====== SUPPLIED MATERIAL ======

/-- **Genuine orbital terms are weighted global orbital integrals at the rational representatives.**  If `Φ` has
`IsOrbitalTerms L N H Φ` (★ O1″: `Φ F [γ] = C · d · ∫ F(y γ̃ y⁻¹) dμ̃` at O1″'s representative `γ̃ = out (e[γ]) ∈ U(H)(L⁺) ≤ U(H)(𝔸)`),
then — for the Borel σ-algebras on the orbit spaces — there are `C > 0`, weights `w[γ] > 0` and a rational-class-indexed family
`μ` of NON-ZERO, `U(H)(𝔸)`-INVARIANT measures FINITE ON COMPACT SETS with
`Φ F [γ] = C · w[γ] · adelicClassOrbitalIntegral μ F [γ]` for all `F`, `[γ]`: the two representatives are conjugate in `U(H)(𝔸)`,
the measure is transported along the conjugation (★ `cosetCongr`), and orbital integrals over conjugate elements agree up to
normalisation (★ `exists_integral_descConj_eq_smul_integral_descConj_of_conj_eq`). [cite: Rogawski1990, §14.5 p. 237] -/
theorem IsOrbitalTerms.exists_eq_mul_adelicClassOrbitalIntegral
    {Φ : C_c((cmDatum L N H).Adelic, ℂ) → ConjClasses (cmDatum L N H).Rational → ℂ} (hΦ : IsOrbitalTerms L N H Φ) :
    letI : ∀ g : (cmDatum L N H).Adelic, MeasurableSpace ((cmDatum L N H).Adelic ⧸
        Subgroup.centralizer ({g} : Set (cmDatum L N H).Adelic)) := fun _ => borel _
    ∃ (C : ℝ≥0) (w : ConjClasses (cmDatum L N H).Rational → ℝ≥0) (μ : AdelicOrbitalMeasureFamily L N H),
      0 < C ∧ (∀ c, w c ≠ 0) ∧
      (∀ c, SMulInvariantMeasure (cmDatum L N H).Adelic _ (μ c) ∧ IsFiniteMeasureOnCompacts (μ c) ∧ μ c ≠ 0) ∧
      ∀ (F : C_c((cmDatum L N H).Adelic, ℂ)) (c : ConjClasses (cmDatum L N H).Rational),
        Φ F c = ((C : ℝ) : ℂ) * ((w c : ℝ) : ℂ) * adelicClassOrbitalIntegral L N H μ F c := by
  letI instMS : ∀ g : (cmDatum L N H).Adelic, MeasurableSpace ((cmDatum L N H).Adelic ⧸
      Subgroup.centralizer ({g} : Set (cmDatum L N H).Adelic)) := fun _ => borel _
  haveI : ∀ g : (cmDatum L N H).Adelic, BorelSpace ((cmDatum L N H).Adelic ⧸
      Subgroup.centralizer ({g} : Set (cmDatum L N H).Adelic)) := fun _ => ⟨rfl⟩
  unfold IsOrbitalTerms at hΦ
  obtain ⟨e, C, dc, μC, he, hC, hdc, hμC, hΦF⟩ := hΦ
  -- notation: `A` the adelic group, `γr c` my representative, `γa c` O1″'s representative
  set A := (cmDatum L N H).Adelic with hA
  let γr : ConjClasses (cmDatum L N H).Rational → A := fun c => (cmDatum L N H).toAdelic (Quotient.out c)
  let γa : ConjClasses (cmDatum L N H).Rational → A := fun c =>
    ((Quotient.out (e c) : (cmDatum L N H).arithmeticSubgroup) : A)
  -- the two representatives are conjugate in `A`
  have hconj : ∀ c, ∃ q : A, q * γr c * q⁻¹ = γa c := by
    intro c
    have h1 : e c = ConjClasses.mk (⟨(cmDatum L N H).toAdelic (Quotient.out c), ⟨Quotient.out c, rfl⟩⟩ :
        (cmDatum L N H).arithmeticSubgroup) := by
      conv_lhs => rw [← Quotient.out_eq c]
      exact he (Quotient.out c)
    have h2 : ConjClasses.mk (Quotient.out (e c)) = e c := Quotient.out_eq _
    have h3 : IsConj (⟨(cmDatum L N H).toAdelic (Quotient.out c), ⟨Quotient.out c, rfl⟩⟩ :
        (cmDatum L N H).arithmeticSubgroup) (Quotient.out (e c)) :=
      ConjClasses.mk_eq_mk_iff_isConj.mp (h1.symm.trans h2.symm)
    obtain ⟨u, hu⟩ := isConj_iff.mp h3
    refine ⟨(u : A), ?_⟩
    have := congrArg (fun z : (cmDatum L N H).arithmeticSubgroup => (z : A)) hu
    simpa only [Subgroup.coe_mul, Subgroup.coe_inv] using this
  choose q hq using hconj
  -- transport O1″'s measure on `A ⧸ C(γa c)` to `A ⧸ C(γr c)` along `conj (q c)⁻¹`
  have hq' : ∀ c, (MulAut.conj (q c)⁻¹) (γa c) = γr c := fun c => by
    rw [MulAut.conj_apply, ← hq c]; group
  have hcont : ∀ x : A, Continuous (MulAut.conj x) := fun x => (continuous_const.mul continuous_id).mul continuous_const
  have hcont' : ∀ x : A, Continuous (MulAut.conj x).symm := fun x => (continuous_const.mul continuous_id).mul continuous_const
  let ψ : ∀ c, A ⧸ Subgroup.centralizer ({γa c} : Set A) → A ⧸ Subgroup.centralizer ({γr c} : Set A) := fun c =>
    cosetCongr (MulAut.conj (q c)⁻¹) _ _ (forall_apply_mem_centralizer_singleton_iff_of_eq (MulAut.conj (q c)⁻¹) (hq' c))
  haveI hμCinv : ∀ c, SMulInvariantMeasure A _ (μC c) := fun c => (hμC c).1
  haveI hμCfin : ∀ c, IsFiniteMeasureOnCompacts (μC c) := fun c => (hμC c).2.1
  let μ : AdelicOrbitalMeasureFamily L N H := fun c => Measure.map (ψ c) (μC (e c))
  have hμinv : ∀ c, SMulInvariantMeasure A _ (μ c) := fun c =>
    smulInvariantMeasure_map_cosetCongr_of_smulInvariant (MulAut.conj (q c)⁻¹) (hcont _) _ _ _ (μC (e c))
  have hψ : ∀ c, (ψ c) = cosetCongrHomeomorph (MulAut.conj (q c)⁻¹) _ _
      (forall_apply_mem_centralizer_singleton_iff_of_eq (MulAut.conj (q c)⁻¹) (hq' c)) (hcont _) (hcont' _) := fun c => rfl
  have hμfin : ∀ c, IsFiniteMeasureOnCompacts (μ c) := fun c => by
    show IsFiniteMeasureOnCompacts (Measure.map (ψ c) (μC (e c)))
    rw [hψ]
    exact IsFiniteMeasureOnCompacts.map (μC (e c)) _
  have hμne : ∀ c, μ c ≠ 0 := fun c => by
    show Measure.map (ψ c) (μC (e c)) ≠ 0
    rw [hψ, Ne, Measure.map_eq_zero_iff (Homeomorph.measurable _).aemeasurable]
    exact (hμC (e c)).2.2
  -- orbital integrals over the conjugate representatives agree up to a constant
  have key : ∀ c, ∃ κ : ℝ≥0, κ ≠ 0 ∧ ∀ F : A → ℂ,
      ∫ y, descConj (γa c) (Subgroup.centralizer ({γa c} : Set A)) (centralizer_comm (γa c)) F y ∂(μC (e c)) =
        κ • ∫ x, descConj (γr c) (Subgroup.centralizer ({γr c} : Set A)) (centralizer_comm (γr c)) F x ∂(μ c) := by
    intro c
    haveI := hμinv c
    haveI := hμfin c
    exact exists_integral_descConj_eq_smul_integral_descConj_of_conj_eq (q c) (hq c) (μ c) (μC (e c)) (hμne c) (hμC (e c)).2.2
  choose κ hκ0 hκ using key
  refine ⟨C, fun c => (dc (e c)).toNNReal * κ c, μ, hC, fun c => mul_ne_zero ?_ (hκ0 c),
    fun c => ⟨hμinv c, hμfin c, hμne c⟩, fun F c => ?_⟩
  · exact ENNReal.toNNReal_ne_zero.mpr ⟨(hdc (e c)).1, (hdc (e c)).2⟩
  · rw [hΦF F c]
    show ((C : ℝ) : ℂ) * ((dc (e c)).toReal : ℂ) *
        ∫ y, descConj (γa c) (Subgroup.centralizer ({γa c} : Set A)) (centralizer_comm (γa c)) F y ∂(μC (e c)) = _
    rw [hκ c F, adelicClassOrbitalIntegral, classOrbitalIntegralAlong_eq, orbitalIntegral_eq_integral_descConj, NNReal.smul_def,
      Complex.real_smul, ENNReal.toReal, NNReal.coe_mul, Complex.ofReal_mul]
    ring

======

■ **PROBLEM REQUIREMENTS**:
Only the lines from the start of the material through the line containing "COMPACT SETS with" belong in the answer, each copied exactly.

■ **OUTPUT BELOW**:
/-- **Genuine orbital terms are weighted global orbital integrals at the rational representatives.**  If `Φ` has
`IsOrbitalTerms L N H Φ` (★ O1″: `Φ F [γ] = C · d · ∫ F(y γ̃ y⁻¹) dμ̃` at O1″'s representative `γ̃ = out (e[γ]) ∈ U(H)(L⁺) ≤ U(H)(𝔸)`),
then — for the Borel σ-algebras on the orbit spaces — there are `C > 0`, weights `w[γ] > 0` and a rational-class-indexed family
`μ` of NON-ZERO, `U(H)(𝔸)`-INVARIANT measures FINITE ON COMPACT SETS with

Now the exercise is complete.